Doxy-PEP

Die Doxycyclin Post Expositions-Prophylaxe Doxy-PEP wurde in den letzten zwei Jahren ein an Konferenzen häufig diskutiertes Thema. Dabei werden 200mg des Antibiotikums Doxycylin innert 24 bis maximal 72 Stunden nach Geschlechtsverkehr verschrieben. Verschiedene Studien zeigen einen Rückgang von bakteriellen Infektionen wie Chlamydien und Syphilis. Bei Gonorrhöe wird kaum eine Wirkung beobachtet.

Kritiker der Intervention befürchten langfristige negative Auswirkungen auf das Mikrobiom sowie eine Zunahme von Antibiotika-Resistenzen bei sexuell übertragbaren Infektionen. Die Richtlinien der europäischen Fachgesellschaft EACS empfehlen die Doxy-PEP von Fall zu Fall. Die deutsche STI-Gesellschaft äussert sich sehr reserviert und fordert mehr Forschung[1]. In der Schweiz ist man bis heute zurückhaltend mit Verschreiben. In der Schweizerischen HIV-Kohortenstudie (SHCS) läuft ein Forschungsprojekt zur Doxy-PEP. Die Aids-Hilfe Schweiz äussert sich auf ihrer Webseite zur Doxy-PEP –etwas verwirrlich, wie wir finden. Die Fragestellung ist um einiges komplexer als bei der HIV-Prä-Expositionsprophylaxe PrEP. Wir haben nachgefragt bei Dominique Braun, Leiter SHCS Zentrum Zürich, Klinik für Infektionskrankheiten und Spitalhygiene am Universitätsspital Zürich und Ben Hampel, Chefarzt und Co-Leiter Checkpoint Zürich.

Fragen an Dominique Braun

Q: Du bist in der SHCS für die laufende Doxy-PEP Studie verantwortlich. Wie läuft diese ab und welche Erkenntnisse erwartet die SHCS?

A: Wir verschreiben die Doxy-PEP innerhalb der Schweizerischen HIV Kohortenstudie bei Männern, die Sex mit Männern haben und Transgender Frauen, die ein hohes Risiko für bakterielle sexuelle übertragbare Infektionskrankheiten (STI) haben.
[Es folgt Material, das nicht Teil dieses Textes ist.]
/-! ### Representations from continuous data; the `n = 1` rung statement (kept verbatim from the node, v5) -/

/-- A representation from a continuous `ℚ`-semialgebraic integrand on a compact `ℚ`-semialgebraic domain
(integrability = continuity on a compact set). [folklore] -/
def contRep {k : ℕ} (D : Set (Fin k → ℝ)) (hD : IsSemialgebraic ℚ D) (hDc : IsCompact D)
    (f : (Fin k → ℝ) → ℝ) (hf : IsSemialgebraicFunOn ℚ D f) (hfc : ContinuousOn f D) : IntegralRep k :=
  ⟨D, f, hD, hf, hfc.integrableOn_compact hDc⟩

/-- The literal closed unit cube is compact. [folklore] -/
theorem isCompact_cubeLit (m : ℕ) : IsCompact (Set.pi Set.univ fun _ : Fin m => Set.Icc (0:ℝ) 1) :=
  isCompact_univ_pi fun _ => isCompact_Icc

/-- The literal closed unit cube is `ℚ`-semialgebraic. [folklore] -/
theorem isSemialgebraic_cubeLit (m : ℕ) :
    IsSemialgebraic ℚ (Set.pi Set.univ fun _ : Fin m => Set.Icc (0:ℝ) 1) := by
  rw [cubeLit_eq_cube]; exact KZ.isSemialgebraic_cube

/-- The unit interval in the shape of `Theorems/SoloInformedPiDisc` is the literal cube of dimension one. -/
theorem unitI_eq_cubeLit :
    {x : Fin 1 → ℝ | 0 ≤ x 0 ∧ x 0 ≤ 1} = Set.pi Set.univ (fun _ : Fin 1 => Set.Icc (0:ℝ) 1) := by
  ext x
  simp only [Set.mem_setOf_eq, Set.mem_pi, Set.mem_univ, forall_const, Set.mem_Icc, Fin.forall_fin_one]

/-- rung (`n = 1`) · PROVED (gen 4; below as the case `n = 1` of `PiRationalisationSqrt`,
`piRationalisationSqrtOne_holds`) · a literal special case of the rank-2 crux
`PiRationalisation` (item 24903; `piRationalisationSqrtOne_of_piRationalisation`): **π-rationalisation on the
hyperelliptic line.** For a one-dimensional cube–Nash representation whose integrand is
`a₁/a₂ + (b₁/b₂)·√p` on `[0,1]` (`a₂, b₂ ≠ 0`, `p > 0` on `[0,1]`, all in `ℚ[x]`) — the simplest class of
ALGEBRAIC, non-rational integrands — every `[π]^K·[s]`, `K ≥ 1`, lies in `relations ⊔ ⟨rational closed-cube
sector⟩`. Outside S's decided regime (no kernel statement for algebraic one-dimensional integrands or for
two-dimensional rational ones is a theorem), and it exercises exactly the route's lever: the algebraic number
`√p(x)` is absorbed INSIDE the four moves at the price of one `[π]`, by `[π]·[s_B] ≡ 2·[[0,1]², b₁p/(b₂(p(1−σ)²+σ²))]`
(`π·√p = 2∫₀¹ p dσ/(p(1−σ)²+σ²)` fibrewise: doubling substitution + fibred Möbius substitution + Fubini). -/
def PiRationalisationSqrtOne : Prop :=
  ∀ (s : IntegralRep 1) (a₁ a₂ b₁ b₂ p : MvPolynomial (Fin 1) ℚ),
    (∀ z ∈ Set.pi Set.univ (fun _ : Fin 1 => Set.Icc (0:ℝ) 1), aeval z a₂ ≠ 0) →
    (∀ z ∈ Set.pi Set.univ (fun _ : Fin 1 => Set.Icc (0:ℝ) 1), aeval z b₂ ≠ 0) →
    (∀ z ∈ Set.pi Set.univ (fun _ : Fin 1 => Set.Icc (0:ℝ) 1), 0 < aeval z p) →
    s.domain = Set.pi Set.univ (fun _ : Fin 1 => Set.Icc (0:ℝ) 1) →
    (∀ z ∈ Set.pi Set.univ (fun _ : Fin 1 => Set.Icc (0:ℝ) 1),
      s.integrand z = aeval z a₁ / aeval z a₂ + aeval z b₁ / aeval z b₂ * √(aeval z p)) →
    ∃ K₀ : ℕ, ∀ K : ℕ, K₀ ≤ K →
      (fun x : FormalRep => of piRep * x)^[K] (of s) ∈
        relations ⊔ AddSubgroup.closure
          {x : FormalRep | ∃ (m : ℕ) (q : IntegralRep m) (P Q : MvPolynomial (Fin m) ℚ),
            q.domain = Set.pi Set.univ (fun _ : Fin m => Set.Icc (0:ℝ) 1) ∧
            (∀ z ∈ Set.pi Set.univ (fun _ : Fin m => Set.Icc (0:ℝ) 1), aeval z Q ≠ 0) ∧
            (∀ z ∈ Set.pi Set.univ (fun _ : Fin m => Set.Icc (0:ℝ) 1), q.integrand z = aeval z P / aeval z Q) ∧
            x = of q}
Ein hohes Risiko haben wir so definiert, dass die Personen in den letzten drei Jahren eine bakterielle Infektion hatten und/oder ungeschützten Sex mit Gelegenheitspartnern praktizieren. Alle sechs Monate schauen wir, ob bei den Teilnehmenden zwischenzeitlich eine STI aufgetreten ist und fragen systematisch ab, ob und wenn ja wie oft die Doxy-PEP eingenommen wurde und ob darunter Nebenwirkungen aufgetreten sind. Wir vergleichen diese Daten mit einer Kontrollgruppe von Teilnehmenden der SHCS, welche ein ähnliches Risikoverhalten haben, die Doxy-PEP jedoch nicht nehmen. Mit diesen Angaben können wir die Wirksamkeit und die Verträglichkeit der Doxy-PEP analysieren. Zusätzlich messen wir alle 6 Monate das Mikrobiom (Gesamtheit und Zusammensetzung aller Bakterien) aus der Harnröhre und aus dem Enddarm um die Frage beantworten zu können, ob die Doxy-PEP das Mikrobiom entscheidend verändert. Zudem haben wir einen neuen Resistenztest für die Diagnostik der STI’s entwickelt, mit dem wir herausfinden können, ob unter der Doxy-PEP mehr Resistenzen gegen Syphilis, Chlamydien und Tripper auftreten.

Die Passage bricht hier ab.